The generation of high temperatures in power components is a well-known issue in electronics. To address this, designers typically mount heatsinks on components to help dissipate heat. However, in many commercial and consumer devices, the embedded heatsink is insufficient. In these cases, faster air circulation is required to lower the temperatures of both the heatsink and the components. Failure to do so can significantly reduce the lifespan of the components.

The solution we propose is an automatic FAN controller board that is simple, compact, and can be easily embedded in commercial devices. The LM35 temperature sensor is affixed to the heatsink using silicone adhesive for accurate temperature measurement.

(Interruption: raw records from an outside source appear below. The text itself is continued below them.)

import Summits.AnomalousDissipation.AnomalousDissipation.Theorems.MomentParityGalerkinBounds
import Summits.AnomalousDissipation.AnomalousDissipation.Theorems.MomentParityPathExt

/-!
# Route MomentParity · `GalerkinEnsembleRealization` — Galerkin orbits confined to the energy
  ball are paths of the trajectory space

For the level-`N` Galerkin semiflow `galerkinCoeffFlow ν g` (steady force coefficients `g`,
`‖ḡ k‖ ≤ A`): an orbit issued from the phase space which stays in the energy ball
`∑_{k∈S} ‖c̄ k‖² ≤ R²` is `pathLip ν A R k`-Lipschitz mode by mode (mean value inequality with
`norm_galerkinRHS_apply_le_pathLip`), so its coefficient path `orbitPath ν g c` belongs to
`pathSpace R (pathLip ν A R)`; the orbit map is continuous on the phase space, intertwines the
time-one map with the shift, and its continuous-time extension is the orbit itself
(stmt-AnomalousDissipation-11466).
-/

noncomputable section

set_option linter.dupNamespace false

open MeasureTheory Set Filter Topology Function Metric
open scoped BigOperators

namespace Summit.AnomalousDissipation.AnomalousDissipation.Theorems.MomentParity

open Literature.Analysis.FunctionSpaces Literature.Analysis.FunctionSpaces.Torus
open Literature.Analysis.FluidPDE Literature.Analysis.FluidPDE.Torus

variable {d : Type*} [Fintype d] [DecidableEq d] {S : Finset (d → ℤ)} {ν : ℝ}
  {g : ↥S → EuclideanSpace ℂ d}

/-! ### Lipschitz bound for confined orbits -/

/-- **Mode-by-mode Lipschitz bound for a confined Galerkin orbit**: if a global solution of the
Galerkin ODE stays in the energy ball `∑_{k∈S} ‖c̄ k‖² ≤ R²` for all `t ≥ 0` and `‖ḡ k‖ ≤ A`, then
`‖α(t) k - α(s) k‖ ≤ pathLip ν A R k · |t - s|` for `s, t ≥ 0` (mean value inequality). -/
theorem norm_apply_sub_le_of_isGalerkinODESolution {c₀ : ↥S → EuclideanSpace ℂ d}
    {α : ℝ → ↥S → EuclideanSpace ℂ d} (hα : IsGalerkinODESolution ν g c₀ α) {R A : ℝ}
    (hconf : ∀ t, 0 ≤ t → ∑ k ∈ S, ‖coeffExt S (α t) k‖ ^ 2 ≤ R ^ 2)
    (hA : ∀ k, ‖coeffExt S g k‖ ≤ A) (k : ↥S) {s t : ℝ} (hs : 0 ≤ s) (ht : 0 ≤ t) :
    ‖α t k - α s k‖ ≤ pathLip ν A R (k : d → ℤ) * |t - s| := by
  -- reduce to `s ≤ t`
  wlog hst : s ≤ t generalizing s t
  · have h := this ht hs (le_of_not_ge hst)
    rwa [norm_sub_rev, abs_sub_comm] at h
  have hderiv : ∀ x ∈ Icc s t, HasDerivWithinAt (fun τ => α τ k) (galerkinRHS S ν g (α x) k) (Icc s t) x := by
    intro x hx
    have h := (hα.hasDerivWithinAt t x ⟨hs.trans hx.1, hx.2⟩).mono (Icc_subset_Icc hs le_rfl)
    exact (hasDerivWithinAt_pi.1 h) k
  have hbound : ∀ x ∈ Ico s t, ‖galerkinRHS S ν g (α x) k‖ ≤ pathLip ν A R (k : d → ℤ) := fun x hx =>
    norm_galerkinRHS_apply_le_pathLip ν (hα.mem x) (hconf x (hs.trans hx.1)) hA k
  have h := norm_image_sub_le_of_norm_deriv_le_segment' hderiv hbound t (right_mem_Icc.2 hst)
  rwa [abs_of_nonneg (sub_nonneg.2 hst)]

/-! ### Confined orbits are paths of the trajectory space -/

/-- **A confined orbit of the Galerkin semiflow is a path of the trajectory space**
`𝒦(R, pathLip ν A R)`: for `ν ≥ 0`, a symmetric `S`, real force coefficients with `‖ḡ k‖ ≤ A`,
`A ≥ 0`, and a datum `c` of the phase space whose orbit stays in the energy ball for all `t ≥ 0`. -/
theorem orbitPath_mem_pathSpace (hν : 0 ≤ ν) (hS : ∀ k ∈ S, -k ∈ S) (hg : IsRealCoeff g)
    {c : ↥S → EuclideanSpace ℂ d} (hc : c ∈ galerkinSubspace S) {R A : ℝ} (hA : ∀ k, ‖coeffExt S g k‖ ≤ A)
    (hA0 : 0 ≤ A)
    (hconf : ∀ t, 0 ≤ t → ∑ k ∈ S, ‖coeffExt S (galerkinCoeffFlow ν g t c) k‖ ^ 2 ≤ R ^ 2) :
    orbitPath ν g c ∈ pathSpace R (pathLip ν A R) := by
  have hsol := isGalerkinODESolution_galerkinCoeffFlow hν hS hg hc
  have hmemV : ∀ t, galerkinCoeffFlow ν g t c ∈ galerkinSubspace S := fun t => galerkinCoeffFlow_mem hc t
  refine ⟨fun q k => ?_, fun q T => ?_, fun q q' k hq hq' => ?_, fun q => ?_, fun q k => ?_⟩
  · simp only [orbitPath_apply]
    rw [max_eq_left (le_max_right q 0)]
  · simp only [orbitPath_apply]
    have hq : (0 : ℝ) ≤ ((max q 0 : ℚ) : ℝ) := by exact_mod_cast le_max_right q 0
    refine le_trans ?_ (hconf _ hq)
    -- restrict to `T ∩ S`: off `S` the extension vanishes
    rw [← Finset.sum_filter_add_sum_filter_not T (· ∈ S)]
    have h0 : ∑ k ∈ T.filter (· ∉ S), ‖coeffExt S (galerkinCoeffFlow ν g ((max q 0 : ℚ) : ℝ) c) k‖ ^ 2 = 0 :=
      Finset.sum_eq_zero fun k hk => by
        rw [coeffExt_of_not_mem _ (Finset.mem_filter.1 hk).2, norm_zero, zero_pow two_ne_zero]
    rw [h0, add_zero]
    exact Finset.sum_le_sum_of_subset_of_nonneg (fun k hk => (Finset.mem_filter.1 hk).2)
      fun _ _ _ => sq_nonneg _
  · simp only [orbitPath_apply, max_eq_left hq, max_eq_left hq']
    by_cases hk : k ∈ S
    · rw [coeffExt_of_mem _ hk, coeffExt_of_mem _ hk]
      have h := norm_apply_sub_le_of_isGalerkinODESolution hsol hconf hA ⟨k, hk⟩ (s := (q' : ℝ)) (t := (q : ℝ))
        (by exact_mod_cast hq') (by exact_mod_cast hq)
      exact h
    · rw [coeffExt_of_not_mem _ hk, coeffExt_of_not_mem _ hk, sub_zero, norm_zero]
      exact mul_nonneg (zero_le_one.trans (one_le_pathLip hA0 k)) (abs_nonneg _)
  · simp only [orbitPath_apply]
    exact (hmemV _).1.isConjSymm_coeffExt hS
  · simp only [orbitPath_apply]
    by_cases hk : k ∈ S
    · rw [coeffExt_of_mem _ hk]; exact (hmemV _).2 ⟨k, hk⟩
    · simp [coeffExt_of_not_mem _ hk]

/-! ### Continuity, the shift, and the extension of an orbit path -/

/-- **The orbit map is continuous on the phase space** (coordinatewise: continuous dependence of
the semiflow on the datum). -/
theorem continuousOn_orbitPath (hν : 0 ≤ ν) (hS : ∀ k ∈ S, -k ∈ S) (hg : IsRealCoeff g) :
    ContinuousOn (orbitPath ν g) (galerkinSubspace S : Set (↥S → EuclideanSpace ℂ d)) := by
  refine continuousOn_pi.2 fun p => ?_
  have hq : (0 : ℝ) ≤ ((max p.1 0 : ℚ) : ℝ) := by exact_mod_cast le_max_right p.1 0
  have h1 : ContinuousOn (fun c => galerkinCoeffFlow ν g ((max p.1 0 : ℚ) : ℝ) c)
      (galerkinSubspace S : Set (↥S → EuclideanSpace ℂ d)) :=
    (continuousOn_galerkinCoeffFlow hν hS hg).comp (continuousOn_const.prodMk continuousOn_id)
      fun c hc => ⟨mem_Ici.2 hq, hc⟩
  have h2 : Continuous fun v : ↥S → EuclideanSpace ℂ d => coeffExt S v p.2 := by
    by_cases hk : p.2 ∈ S
    · simp_rw [coeffExt_of_mem _ hk]; exact continuous_apply _
    · simp_rw [coeffExt_of_not_mem _ hk]; exact continuous_const
  exact h2.comp_continuousOn h1

/-- **The orbit map intertwines the time-one map with the shift**: `orbitPath (φ₁ c) = θ (orbitPath c)`
on the phase space (semigroup law). -/
theorem orbitPath_galerkinCoeffFlow_one (hν : 0 ≤ ν) (hS : ∀ k ∈ S, -k ∈ S) (hg : IsRealCoeff g)
    {c : ↥S → EuclideanSpace ℂ d} (hc : c ∈ galerkinSubspace S) :
    orbitPath ν g (galerkinCoeffFlow ν g 1 c) = pathShift (orbitPath ν g c) := by
  funext p
  obtain ⟨q, k⟩ := p
  rw [orbitPath_apply, pathShift_apply, orbitPath_apply]
  have hq : (0 : ℝ) ≤ ((max q 0 : ℚ) : ℝ) := by exact_mod_cast le_max_right q 0
  have hmax : max (max q 0 + 1) 0 = max q 0 + 1 := max_eq_left (by positivity)
  rw [hmax, ← galerkinCoeffFlow_add hν hS hg hc hq zero_le_one]
  push_cast
  ring_nf

/-- **The extension of an orbit path is the orbit**: `(orbitPath c)‾(t, k) = (φ_t c)‾ k` for
`t ≥ 0`, whenever the orbit path lies in a trajectory space (continuity of the orbit in time). -/
theorem pathExt_orbitPath (hν : 0 ≤ ν) (hS : ∀ k ∈ S, -k ∈ S) (hg : IsRealCoeff g)
    {c : ↥S → EuclideanSpace ℂ d} (hc : c ∈ galerkinSubspace S) {R : ℝ} {L : (d → ℤ) → ℝ}
    (hmem : orbitPath ν g c ∈ pathSpace R L) {t : ℝ} (ht : 0 ≤ t) (k : d → ℤ) :
    pathExt (orbitPath ν g c) t k = coeffExt S (galerkinCoeffFlow ν g t c) k := by
  have hsol := isGalerkinODESolution_galerkinCoeffFlow hν hS hg hc
  have h1 := tendsto_dyadic_apply hmem t k
  -- the orbit is continuous in time, so along the dyadic times it tends to its value at `t`
  have hcont : ContinuousWithinAt (fun s => galerkinCoeffFlow ν g s c) (Ici 0) t :=
    hsol.continuousOn t (mem_Ici.2 ht)
  have hcoef : Continuous fun v : ↥S → EuclideanSpace ℂ d => coeffExt S v k := by
    by_cases hk : k ∈ S
    · simp_rw [coeffExt_of_mem _ hk]; exact continuous_apply _
    · simp_rw [coeffExt_of_not_mem _ hk]; exact continuous_const
  have hdy : Tendsto (fun n => ((dyadicFloor t n : ℚ) : ℝ)) atTop (𝓝[Ici 0] t) := by
    refine tendsto_nhdsWithin_iff.2 ⟨?_, Eventually.of_forall fun n => ?_⟩
    · simpa [max_eq_left ht] using tendsto_dyadicFloor t
    · exact mem_Ici.2 (by exact_mod_cast dyadicFloor_nonneg t n)
  have h2 : Tendsto (fun n => coeffExt S (galerkinCoeffFlow ν g ((dyadicFloor t n : ℚ) : ℝ) c) k) atTop
      (𝓝 (coeffExt S (galerkinCoeffFlow ν g t c) k)) :=
    (hcoef.tendsto _).comp (hcont.tendsto.comp hdy)
  have heq : ∀ n, orbitPath ν g c (dyadicFloor t n, k) =
      coeffExt S (galerkinCoeffFlow ν g ((dyadicFloor t n : ℚ) : ℝ) c) k := fun n => by
    rw [orbitPath_apply, max_eq_left (dyadicFloor_nonneg t n)]
  simp_rw [heq] at h1
  exact tendsto_nhds_unique h1 h2

end Summit.AnomalousDissipation.AnomalousDissipation.Theorems.MomentParity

Users can easily adjust the temperature threshold using a potentiometer. The board can be powered with either a 5V or 12V supply, making it compatible with a variety of miniature fans, including both 5V and 12V PC fans.

The schematic and PCB design were created using Altium Designer 21, with component libraries sourced from SamacSys (via the SamacSys Altium plugin). All components are SMD (except for the connectors), making assembly straightforward and suitable for small-scale production.

Circuit Analysis

Figure 1 below illustrates the schematic diagram of the cooling fan controller, which consists primarily of two key components: a temperature sensor and an operational amplifier (OPAMP).

Figure 1

Schematic diagram of the Cooling Fan Controller (designed using Altium Designer)

The operational amplifier used in this design is the LM358 (U1) [1], configured as a comparator. When the voltage at the positive input (representing the ambient temperature) exceeds the voltage at the negative input (the preset temperature threshold), the output is activated. Conversely, if the ambient temperature is lower than the threshold, the output remains inactive. The LM358 contains two opamps, with the second opamp configured as a voltage follower for stability. R2 is a multi-turn potentiometer that allows users to easily adjust the temperature threshold.

R3 and D2 limit the output voltage to protect the gate of the MOSFET (Q1), which has a maximum gate voltage tolerance of 8V [2]. These components also help regulate the voltage across LED D3 to approximately 4.7V. R4 is fixed at 470Ω to maintain consistent performance regardless of the supply voltage. R5 serves to prevent unwanted gate triggering of Q1.

The chosen MOSFET (Q1) is the SI2302 N-channel SMD MOSFET [2], which can handle up to 2.2A continuously. This component is preferred over a mechanical relay due to its faster switching and smaller form factor. Diode D1 protects Q1 from reverse inductive currents, while capacitor C3 helps reduce switching noise. Capacitors C1 and C2 are bypass capacitors, reducing power supply noise and ensuring smooth operation.

PCB Layout

Figure 2 shows the PCB layout for this design. It features a two-layer PCB, with all components (except for the connectors) implemented as SMD components. The total board size is 3.8cm x 1.9cm, making it compact and suitable for integration into various devices.

Figure 2

PCB layout of the Cooling Fan Controller (designed using Altium Designer)

During the design process, I realized that the component libraries for U1 [3] and Q1 [4] were missing from my local storage. As a solution, I used the IPC-rated SamacSys component libraries, which I imported into Altium Designer using the SamacSys plugin. This plugin allows easy access to schematic symbols, PCB footprints, and 3D models, all of which can be downloaded directly from SamacSys or imported via their CAD plugins.

Figure 3 displays the range of electronic CAD software supported by the SamacSys plugins. As shown, all major CAD platforms are compatible. I used Altium Designer, and the necessary component libraries were quickly imported through the SamacSys Altium plugin (Figure 4).